[Stored items]
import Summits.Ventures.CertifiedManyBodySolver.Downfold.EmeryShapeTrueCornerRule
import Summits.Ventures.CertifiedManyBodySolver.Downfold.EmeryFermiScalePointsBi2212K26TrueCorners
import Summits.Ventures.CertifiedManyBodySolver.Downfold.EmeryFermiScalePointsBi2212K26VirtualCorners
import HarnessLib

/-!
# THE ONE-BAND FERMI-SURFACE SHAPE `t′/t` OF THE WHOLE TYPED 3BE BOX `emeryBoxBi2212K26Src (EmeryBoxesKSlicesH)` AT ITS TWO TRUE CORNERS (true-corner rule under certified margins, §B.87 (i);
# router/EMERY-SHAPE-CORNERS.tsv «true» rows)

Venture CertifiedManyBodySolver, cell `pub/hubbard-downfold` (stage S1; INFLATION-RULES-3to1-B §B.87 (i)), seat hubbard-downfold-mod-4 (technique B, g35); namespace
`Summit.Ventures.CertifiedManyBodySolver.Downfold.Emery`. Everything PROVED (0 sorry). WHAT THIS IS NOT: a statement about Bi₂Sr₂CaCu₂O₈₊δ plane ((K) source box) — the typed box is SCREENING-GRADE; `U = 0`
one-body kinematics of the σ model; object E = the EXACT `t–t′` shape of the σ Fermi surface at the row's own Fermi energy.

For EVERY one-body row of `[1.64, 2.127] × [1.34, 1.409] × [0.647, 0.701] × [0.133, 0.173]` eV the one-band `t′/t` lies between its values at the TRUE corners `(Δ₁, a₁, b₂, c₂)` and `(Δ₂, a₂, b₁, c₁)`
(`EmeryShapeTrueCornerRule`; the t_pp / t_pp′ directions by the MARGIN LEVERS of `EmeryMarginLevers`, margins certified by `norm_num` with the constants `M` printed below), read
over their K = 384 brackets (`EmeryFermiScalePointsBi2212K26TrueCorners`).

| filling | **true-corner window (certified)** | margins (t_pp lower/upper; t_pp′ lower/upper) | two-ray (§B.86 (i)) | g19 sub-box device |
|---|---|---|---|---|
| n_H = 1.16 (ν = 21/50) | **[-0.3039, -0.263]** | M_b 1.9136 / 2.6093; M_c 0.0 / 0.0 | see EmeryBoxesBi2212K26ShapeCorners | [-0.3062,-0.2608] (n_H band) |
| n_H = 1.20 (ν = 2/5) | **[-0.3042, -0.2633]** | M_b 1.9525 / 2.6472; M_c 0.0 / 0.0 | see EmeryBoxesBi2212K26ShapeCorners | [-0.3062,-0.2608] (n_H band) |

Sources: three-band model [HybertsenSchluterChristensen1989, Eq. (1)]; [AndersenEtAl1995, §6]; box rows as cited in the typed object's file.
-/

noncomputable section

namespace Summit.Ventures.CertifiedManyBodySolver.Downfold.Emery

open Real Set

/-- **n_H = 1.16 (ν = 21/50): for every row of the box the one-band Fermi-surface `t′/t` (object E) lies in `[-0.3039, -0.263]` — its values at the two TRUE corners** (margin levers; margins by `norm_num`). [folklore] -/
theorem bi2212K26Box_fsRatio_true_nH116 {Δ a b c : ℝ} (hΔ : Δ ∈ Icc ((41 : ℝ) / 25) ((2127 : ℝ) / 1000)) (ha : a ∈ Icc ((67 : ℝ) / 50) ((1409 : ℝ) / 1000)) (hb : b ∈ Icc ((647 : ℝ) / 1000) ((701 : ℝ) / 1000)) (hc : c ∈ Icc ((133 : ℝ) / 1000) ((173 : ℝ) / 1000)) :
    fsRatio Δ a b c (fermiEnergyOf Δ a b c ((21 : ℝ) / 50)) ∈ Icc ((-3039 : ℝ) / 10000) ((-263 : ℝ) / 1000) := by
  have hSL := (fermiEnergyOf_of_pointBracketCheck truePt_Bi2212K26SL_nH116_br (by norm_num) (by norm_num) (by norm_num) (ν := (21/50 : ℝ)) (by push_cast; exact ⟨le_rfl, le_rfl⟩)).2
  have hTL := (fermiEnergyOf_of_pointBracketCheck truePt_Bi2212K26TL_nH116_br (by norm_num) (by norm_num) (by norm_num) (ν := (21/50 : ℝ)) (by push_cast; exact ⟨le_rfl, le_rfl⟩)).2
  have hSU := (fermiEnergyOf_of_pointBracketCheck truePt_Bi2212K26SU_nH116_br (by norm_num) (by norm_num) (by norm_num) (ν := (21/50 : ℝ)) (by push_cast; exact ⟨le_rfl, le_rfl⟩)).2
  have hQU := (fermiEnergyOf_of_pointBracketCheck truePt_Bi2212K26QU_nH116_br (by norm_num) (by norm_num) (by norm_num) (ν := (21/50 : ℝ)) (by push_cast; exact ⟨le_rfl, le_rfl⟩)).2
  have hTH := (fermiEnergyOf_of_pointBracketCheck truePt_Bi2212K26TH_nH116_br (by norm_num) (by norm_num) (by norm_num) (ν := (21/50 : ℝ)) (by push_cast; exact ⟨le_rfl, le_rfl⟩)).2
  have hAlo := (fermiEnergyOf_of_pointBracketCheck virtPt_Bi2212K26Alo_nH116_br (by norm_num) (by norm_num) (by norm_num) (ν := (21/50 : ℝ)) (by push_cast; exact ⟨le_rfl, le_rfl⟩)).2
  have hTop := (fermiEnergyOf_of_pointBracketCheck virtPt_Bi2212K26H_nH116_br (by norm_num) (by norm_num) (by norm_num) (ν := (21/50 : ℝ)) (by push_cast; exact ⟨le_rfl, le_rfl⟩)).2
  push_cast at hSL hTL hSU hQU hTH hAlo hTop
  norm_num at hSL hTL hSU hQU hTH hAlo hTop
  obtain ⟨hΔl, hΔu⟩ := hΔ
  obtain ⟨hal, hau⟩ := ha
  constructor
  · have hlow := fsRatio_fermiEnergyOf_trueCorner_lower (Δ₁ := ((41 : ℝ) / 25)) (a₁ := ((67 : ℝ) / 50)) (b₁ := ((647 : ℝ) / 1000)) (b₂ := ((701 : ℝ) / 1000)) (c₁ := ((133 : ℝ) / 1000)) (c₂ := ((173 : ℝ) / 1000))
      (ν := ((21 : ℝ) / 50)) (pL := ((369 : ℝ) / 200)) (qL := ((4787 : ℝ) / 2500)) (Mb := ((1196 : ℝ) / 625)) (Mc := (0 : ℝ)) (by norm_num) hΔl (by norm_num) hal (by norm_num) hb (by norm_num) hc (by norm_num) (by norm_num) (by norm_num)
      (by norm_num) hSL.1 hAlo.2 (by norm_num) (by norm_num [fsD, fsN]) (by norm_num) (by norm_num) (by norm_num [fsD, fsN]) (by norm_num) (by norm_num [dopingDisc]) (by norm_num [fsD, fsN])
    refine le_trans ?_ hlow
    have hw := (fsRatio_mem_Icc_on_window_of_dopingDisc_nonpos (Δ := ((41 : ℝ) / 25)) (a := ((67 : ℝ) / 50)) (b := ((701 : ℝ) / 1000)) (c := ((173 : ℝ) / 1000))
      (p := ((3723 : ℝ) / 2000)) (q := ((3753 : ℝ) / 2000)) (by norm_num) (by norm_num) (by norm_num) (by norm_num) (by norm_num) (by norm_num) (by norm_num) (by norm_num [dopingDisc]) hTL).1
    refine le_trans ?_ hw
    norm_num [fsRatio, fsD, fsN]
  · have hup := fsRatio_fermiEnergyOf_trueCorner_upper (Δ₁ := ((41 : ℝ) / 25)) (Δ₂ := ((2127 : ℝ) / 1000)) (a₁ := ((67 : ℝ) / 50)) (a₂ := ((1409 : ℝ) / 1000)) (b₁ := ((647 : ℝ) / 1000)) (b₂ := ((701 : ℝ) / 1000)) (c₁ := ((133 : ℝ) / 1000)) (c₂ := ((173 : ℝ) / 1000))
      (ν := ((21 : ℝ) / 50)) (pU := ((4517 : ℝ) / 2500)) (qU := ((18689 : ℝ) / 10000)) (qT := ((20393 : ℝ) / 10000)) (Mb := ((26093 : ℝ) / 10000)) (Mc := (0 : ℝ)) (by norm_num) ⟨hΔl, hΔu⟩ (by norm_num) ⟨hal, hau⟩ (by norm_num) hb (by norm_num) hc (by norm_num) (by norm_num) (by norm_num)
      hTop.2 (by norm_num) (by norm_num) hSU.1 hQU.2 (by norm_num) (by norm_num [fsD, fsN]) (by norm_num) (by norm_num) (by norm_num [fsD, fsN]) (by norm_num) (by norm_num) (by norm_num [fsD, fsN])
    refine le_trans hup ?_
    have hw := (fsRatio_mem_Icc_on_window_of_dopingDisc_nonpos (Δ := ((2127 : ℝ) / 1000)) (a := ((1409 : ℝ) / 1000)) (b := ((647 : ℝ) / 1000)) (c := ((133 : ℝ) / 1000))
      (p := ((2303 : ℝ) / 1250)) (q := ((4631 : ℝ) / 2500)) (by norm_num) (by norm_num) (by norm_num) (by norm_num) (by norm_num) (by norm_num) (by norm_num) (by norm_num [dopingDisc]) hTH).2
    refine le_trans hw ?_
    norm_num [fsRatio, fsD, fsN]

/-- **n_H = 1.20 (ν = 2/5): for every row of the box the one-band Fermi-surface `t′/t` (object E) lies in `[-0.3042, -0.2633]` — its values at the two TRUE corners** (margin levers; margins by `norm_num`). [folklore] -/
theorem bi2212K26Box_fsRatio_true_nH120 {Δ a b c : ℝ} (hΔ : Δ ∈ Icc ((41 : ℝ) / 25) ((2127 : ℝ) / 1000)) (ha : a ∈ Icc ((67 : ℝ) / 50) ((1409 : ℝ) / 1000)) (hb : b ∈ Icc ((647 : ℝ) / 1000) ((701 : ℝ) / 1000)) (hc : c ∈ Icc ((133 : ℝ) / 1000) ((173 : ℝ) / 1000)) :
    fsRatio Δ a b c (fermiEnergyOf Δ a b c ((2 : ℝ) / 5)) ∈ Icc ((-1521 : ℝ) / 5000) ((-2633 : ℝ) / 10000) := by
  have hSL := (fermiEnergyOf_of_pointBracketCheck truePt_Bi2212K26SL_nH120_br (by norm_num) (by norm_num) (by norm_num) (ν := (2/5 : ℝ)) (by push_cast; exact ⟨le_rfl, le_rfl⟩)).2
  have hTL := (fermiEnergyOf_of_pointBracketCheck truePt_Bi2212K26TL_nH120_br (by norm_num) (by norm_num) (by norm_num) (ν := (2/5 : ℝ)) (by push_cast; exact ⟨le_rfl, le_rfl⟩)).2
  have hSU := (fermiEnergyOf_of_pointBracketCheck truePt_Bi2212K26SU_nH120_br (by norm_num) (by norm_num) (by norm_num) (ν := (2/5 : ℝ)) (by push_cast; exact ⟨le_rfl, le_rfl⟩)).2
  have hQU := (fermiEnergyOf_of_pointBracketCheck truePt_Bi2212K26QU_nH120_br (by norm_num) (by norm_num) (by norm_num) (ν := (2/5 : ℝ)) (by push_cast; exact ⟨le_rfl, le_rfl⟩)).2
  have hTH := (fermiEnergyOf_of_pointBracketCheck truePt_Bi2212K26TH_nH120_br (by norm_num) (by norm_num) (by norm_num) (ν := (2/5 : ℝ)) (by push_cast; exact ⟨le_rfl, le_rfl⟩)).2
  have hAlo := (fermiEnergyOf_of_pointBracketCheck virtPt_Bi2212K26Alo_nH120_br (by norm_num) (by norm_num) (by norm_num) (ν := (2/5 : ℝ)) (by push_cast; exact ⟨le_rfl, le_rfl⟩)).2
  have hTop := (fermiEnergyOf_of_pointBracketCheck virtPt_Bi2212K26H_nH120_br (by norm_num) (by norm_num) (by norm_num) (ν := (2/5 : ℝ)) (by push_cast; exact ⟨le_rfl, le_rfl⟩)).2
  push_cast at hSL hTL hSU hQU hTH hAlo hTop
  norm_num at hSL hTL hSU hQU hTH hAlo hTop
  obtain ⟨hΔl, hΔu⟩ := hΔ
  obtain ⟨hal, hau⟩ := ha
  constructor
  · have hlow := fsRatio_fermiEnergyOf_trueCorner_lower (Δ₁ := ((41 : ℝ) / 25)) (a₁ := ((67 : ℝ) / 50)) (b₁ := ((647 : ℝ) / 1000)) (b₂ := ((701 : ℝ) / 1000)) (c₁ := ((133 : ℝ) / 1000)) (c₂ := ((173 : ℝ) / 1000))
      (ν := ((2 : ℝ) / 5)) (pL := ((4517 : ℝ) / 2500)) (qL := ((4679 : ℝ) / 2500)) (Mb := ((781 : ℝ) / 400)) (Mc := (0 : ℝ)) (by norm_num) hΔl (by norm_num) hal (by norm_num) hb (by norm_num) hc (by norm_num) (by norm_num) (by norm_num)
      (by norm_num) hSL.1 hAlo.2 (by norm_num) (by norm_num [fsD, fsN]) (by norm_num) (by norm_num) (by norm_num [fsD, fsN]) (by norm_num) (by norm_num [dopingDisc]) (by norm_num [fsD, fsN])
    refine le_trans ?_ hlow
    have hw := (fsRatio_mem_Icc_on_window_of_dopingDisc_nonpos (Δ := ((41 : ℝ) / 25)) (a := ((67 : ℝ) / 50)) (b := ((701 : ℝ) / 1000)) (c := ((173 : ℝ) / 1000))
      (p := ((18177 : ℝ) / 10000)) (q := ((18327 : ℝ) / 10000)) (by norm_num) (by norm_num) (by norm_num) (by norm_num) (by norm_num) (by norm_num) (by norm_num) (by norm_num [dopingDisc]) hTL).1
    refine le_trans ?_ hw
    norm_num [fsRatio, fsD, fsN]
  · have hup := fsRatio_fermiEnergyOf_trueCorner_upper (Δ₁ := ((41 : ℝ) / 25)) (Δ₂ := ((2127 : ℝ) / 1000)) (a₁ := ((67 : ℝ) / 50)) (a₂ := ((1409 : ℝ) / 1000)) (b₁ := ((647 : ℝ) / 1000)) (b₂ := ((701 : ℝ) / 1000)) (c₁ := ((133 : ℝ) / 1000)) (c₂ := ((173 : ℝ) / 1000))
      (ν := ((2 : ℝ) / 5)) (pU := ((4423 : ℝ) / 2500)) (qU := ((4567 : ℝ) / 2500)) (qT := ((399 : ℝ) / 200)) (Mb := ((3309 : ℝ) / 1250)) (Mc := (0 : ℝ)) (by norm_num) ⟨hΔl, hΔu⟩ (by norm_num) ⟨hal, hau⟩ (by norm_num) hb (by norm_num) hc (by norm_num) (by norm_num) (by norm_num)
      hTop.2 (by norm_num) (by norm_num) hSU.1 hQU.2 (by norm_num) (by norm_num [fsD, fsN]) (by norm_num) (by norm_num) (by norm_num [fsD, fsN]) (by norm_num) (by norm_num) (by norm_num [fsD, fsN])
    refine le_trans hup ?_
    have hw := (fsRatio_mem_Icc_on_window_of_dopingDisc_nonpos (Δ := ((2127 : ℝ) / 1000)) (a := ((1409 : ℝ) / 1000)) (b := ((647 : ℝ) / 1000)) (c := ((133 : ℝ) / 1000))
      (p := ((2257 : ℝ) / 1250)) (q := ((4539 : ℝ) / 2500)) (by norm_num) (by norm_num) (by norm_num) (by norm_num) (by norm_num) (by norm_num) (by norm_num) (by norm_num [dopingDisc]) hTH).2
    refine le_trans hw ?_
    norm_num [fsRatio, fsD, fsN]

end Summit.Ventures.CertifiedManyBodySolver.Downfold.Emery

Problem to solve:
Would you please copy exactly the part of the entries above that begins at the line containing "truePt_Bi2212K26SU_nH120_br (by norm_num)" and ends at the line containing "truePt_Bi2212K26QU_nH120_br (by norm_num)", both lines included?

Your solution:
  have hSU := (fermiEnergyOf_of_pointBracketCheck truePt_Bi2212K26SU_nH120_br (by norm_num) (by norm_num) (by norm_num) (ν := (2/5 : ℝ)) (by push_cast; exact ⟨le_rfl, le_rfl⟩)).2
  have hQU := (fermiEnergyOf_of_pointBracketCheck truePt_Bi2212K26QU_nH120_br (by norm_num) (by norm_num) (by norm_num) (ν := (2/5 : ℝ)) (by push_cast; exact ⟨le_rfl, le_rfl⟩)).2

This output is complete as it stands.